== Aim of the exercise ==
Please tally the lines below that contain the string "Hypothesis" and reply with that figure only.

(Stored items)
★ ★ ★ ★
import Literature.Topology.FourManifolds.CircleBandCut
import Mathlib.Analysis.Convex.Contractible
import HarnessLib

/-!
# Vanishing of the homology of the cut pieces in the ambient space

Topic `Literature/Topology/FourManifolds`; the hypotheses `hY`, `hN` of the rank count
(`CutRankCount.lean`, `KnotSquarePresentation.lean`). For a circle-valued map `f : X → S¹` and an
angle `a`, the piece `{f ≠ e^{ia}}` is mapped by `f` into the arc `S¹ ∖ {e^{ia}}`, which is an open
interval, hence contractible; so `Hₙ({f ≠ e^{ia}}) → Hₙ(X) → Hₙ(S¹)` vanishes for `n ≠ 0`
(`map_subsetIncl_comp_map_eq_zero`), and **if `f_* : H₁(X; M) → H₁(S¹; M)` is injective then
`H₁({f ≠ e^{ia}}; M) → H₁(X; M)` is zero** (`map_subsetIncl_eq_zero_of_injective`). For a knot
complement and a map along which the meridian winds once, `f_*` is injective on
`H₁(S³ ∖ K; ℤ) ≅ ℤ` (loops missing a Seifert surface have linking number zero with the knot —
Rolfsen (1976), §5.D); that input is left to the knot files.
(The space `X` is taken in `Type`, the universe of `S¹`, so that `f_*` makes sense.)
Everything is proved; no named fact is introduced.

## References

* D. Rolfsen, *Knots and Links*, Publish or Perish (1976), §5.D, §8.C. [Rolfsen1976]
* A. Hatcher, *Algebraic Topology* (2002), §2.1 (homotopy invariance). [HatcherAT2002]
-/

noncomputable section

open Set Function CategoryTheory Limits
open scoped Real Topology
open Literature.AlgebraicTopology.SingularHomology

namespace Literature.Topology.FourManifolds

namespace CircleMaps

/-! ### The arc `S¹ ∖ {e^{ia}}` is an open interval -/

/-- **The arc `S¹ ∖ {e^{ia}}` is homeomorphic to `(a, a + 2π)`** by the branch of the angle
(`sheetLevel` of the identity map). [folklore] -/
def arcHomeomorph (a : ℝ) : ↥{z : Circle | z ≠ Circle.exp a} ≃ₜ Ioo a (a + 2 * π) where
  toFun z := ⟨CyclicCover.sheetLevel (ContinuousMap.id Circle) a z.1,
    CyclicCover.sheetLevel_mem_Ioo (ContinuousMap.id Circle) a z.2⟩
  invFun t := ⟨Circle.exp t, fun h => by
    obtain ⟨m, hm⟩ := Circle.exp_eq_exp.1 h
    have ht := t.2
    rcases lt_trichotomy m 0 with hm0 | rfl | hm0
    · have : (m : ℝ) ≤ -1 := by exact_mod_cast Int.le_sub_one_of_lt hm0
      nlinarith [ht.1, Real.pi_pos]
    · simp at hm; linarith [ht.1]
    · have : (1 : ℝ) ≤ m := by exact_mod_cast hm0
      nlinarith [ht.2, Real.pi_pos]⟩
  left_inv z := Subtype.ext (CyclicCover.exp_sheetLevel (ContinuousMap.id Circle) a z.1)
  right_inv t := Subtype.ext (CyclicCover.eq_of_exp_eq_of_mem_Ioo (b := a)
    (CyclicCover.exp_sheetLevel (ContinuousMap.id Circle) a (Circle.exp t))
    (CyclicCover.sheetLevel_mem_Ioo (ContinuousMap.id Circle) a (x := Circle.exp t) (fun h => by
      obtain ⟨m, hm⟩ := Circle.exp_eq_exp.1 h
      have ht := t.2
      rcases lt_trichotomy m 0 with hm0 | rfl | hm0
      · have : (m : ℝ) ≤ -1 := by exact_mod_cast Int.le_sub_one_of_lt hm0
        nlinarith [ht.1, Real.pi_pos]
      · simp at hm; linarith [ht.1]
      · have : (1 : ℝ) ≤ m := by exact_mod_cast hm0
        nlinarith [ht.2, Real.pi_pos])) t.2)
  continuous_toFun := (CyclicCover.continuousOn_sheetLevel (ContinuousMap.id Circle) a).comp_continuous
    continuous_subtype_val (fun z => z.2) |>.subtype_mk _
  continuous_invFun := (Circle.exp.continuous.comp continuous_subtype_val).subtype_mk _

/-- **The arc is contractible.** [folklore] -/
instance contractibleSpace_arc (a : ℝ) : ContractibleSpace ↥{z : Circle | z ≠ Circle.exp a} :=
  (arcHomeomorph a).contractibleSpace_iff.2
    ((convex_Ioo a (a + 2 * π)).contractibleSpace (nonempty_Ioo.2 (by linarith [Real.pi_pos])))

variable {X : Type} [TopologicalSpace X] (f : C(X, Circle)) (a : ℝ)
variable (R : Type) [CommRing R] (M : Type) [AddCommGroup M] [Module R M]

/-- `f` restricted to the piece `{f ≠ e^{ia}}`, with values in the arc. [folklore] -/
def resArc : C(↥{x : X | f x ≠ Circle.exp a}, ↥{z : Circle | z ≠ Circle.exp a}) :=
  ⟨fun x => ⟨f x, x.2⟩, (f.continuous.comp continuous_subtype_val).subtype_mk _⟩

omit R M in
/-- The square: `incl ∘ resArc = f ∘ incl`. [folklore] -/
theorem subsetIncl_comp_resArc :
    (subsetIncl {z : Circle | z ≠ Circle.exp a}).comp (resArc f a) =
      f.comp (subsetIncl {x : X | f x ≠ Circle.exp a}) := rfl

/-- **`Hₙ({f ≠ e^{ia}}) → Hₙ(X) → Hₙ(S¹)` vanishes** for `n ≠ 0` (it factors through the
contractible arc). [cite: HatcherAT2002, §2.1] -/
theorem map_subsetIncl_comp_map_eq_zero {n : ℕ} (hn : n ≠ 0) :
    singularHomology.map R M (subsetIncl {x : X | f x ≠ Circle.exp a}) n ≫ singularHomology.map R M f n = 0 := by
  rw [← singularHomology.map_comp, ← subsetIncl_comp_resArc, singularHomology.map_comp,
    show singularHomology.map R M (resArc f a) n = 0 from
      (isZero_singularHomology_of_contractibleSpace R M (X := ↥{z : Circle | z ≠ Circle.exp a}) hn).eq_of_tgt _ _,
    zero_comp]

/-- **If `f_*` is injective on `H₁(X)`, the pieces carry no first homology of `X`**:
`H₁({f ≠ e^{ia}}; M) → H₁(X; M)` is zero. [cite: Rolfsen1976, §5.D] -/
theorem map_subsetIncl_eq_zero_of_injective (hf : Function.Injective (singularHomology.map R M f 1)) :
    singularHomology.map R M (subsetIncl {x : X | f x ≠ Circle.exp a}) 1 = 0 := by
  ext y
  apply hf
  change (singularHomology.map R M (subsetIncl {x : X | f x ≠ Circle.exp a}) 1 ≫ singularHomology.map R M f 1) y =
    singularHomology.map R M f 1 ((0 : singularHomology R M _ 1 ⟶ singularHomology R M X 1) y)
  rw [map_subsetIncl_comp_map_eq_zero f a R M one_ne_zero]
  change (0 : singularHomology R M ↥{x : X | f x ≠ Circle.exp a} 1 →ₗ[R] singularHomology R M Circle 1) y =
    singularHomology.map R M f 1 ((0 : singularHomology R M ↥{x : X | f x ≠ Circle.exp a} 1 →ₗ[R]
      singularHomology R M X 1) y)
  rw [LinearMap.zero_apply, LinearMap.zero_apply, map_zero]

namespace CyclicCover.CircleBandData

variable {f} (B : CyclicCover.CircleBandData f)

/-- **Hypothesis `hY` of the rank count** from injectivity of `f_*`. [folklore] -/
theorem map_subsetIncl_Y_eq_zero (hf : Function.Injective (singularHomology.map R M f 1)) :
    singularHomology.map R M (subsetIncl B.cutData.Y) 1 = 0 :=
  map_subsetIncl_eq_zero_of_injective f 0 R M hf

/-- **Hypothesis `hN` of the rank count** from injectivity of `f_*`. [folklore] -/
theorem map_subsetIncl_N_eq_zero (hf : Function.Injective (singularHomology.map R M f 1)) :
    singularHomology.map R M (subsetIncl B.cutData.N) 1 = 0 :=
  map_subsetIncl_eq_zero_of_injective f (-π) R M hf

end CyclicCover.CircleBandData

end CircleMaps

end Literature.Topology.FourManifolds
★ ★ ★ ★
== Answer to this exercise ==
2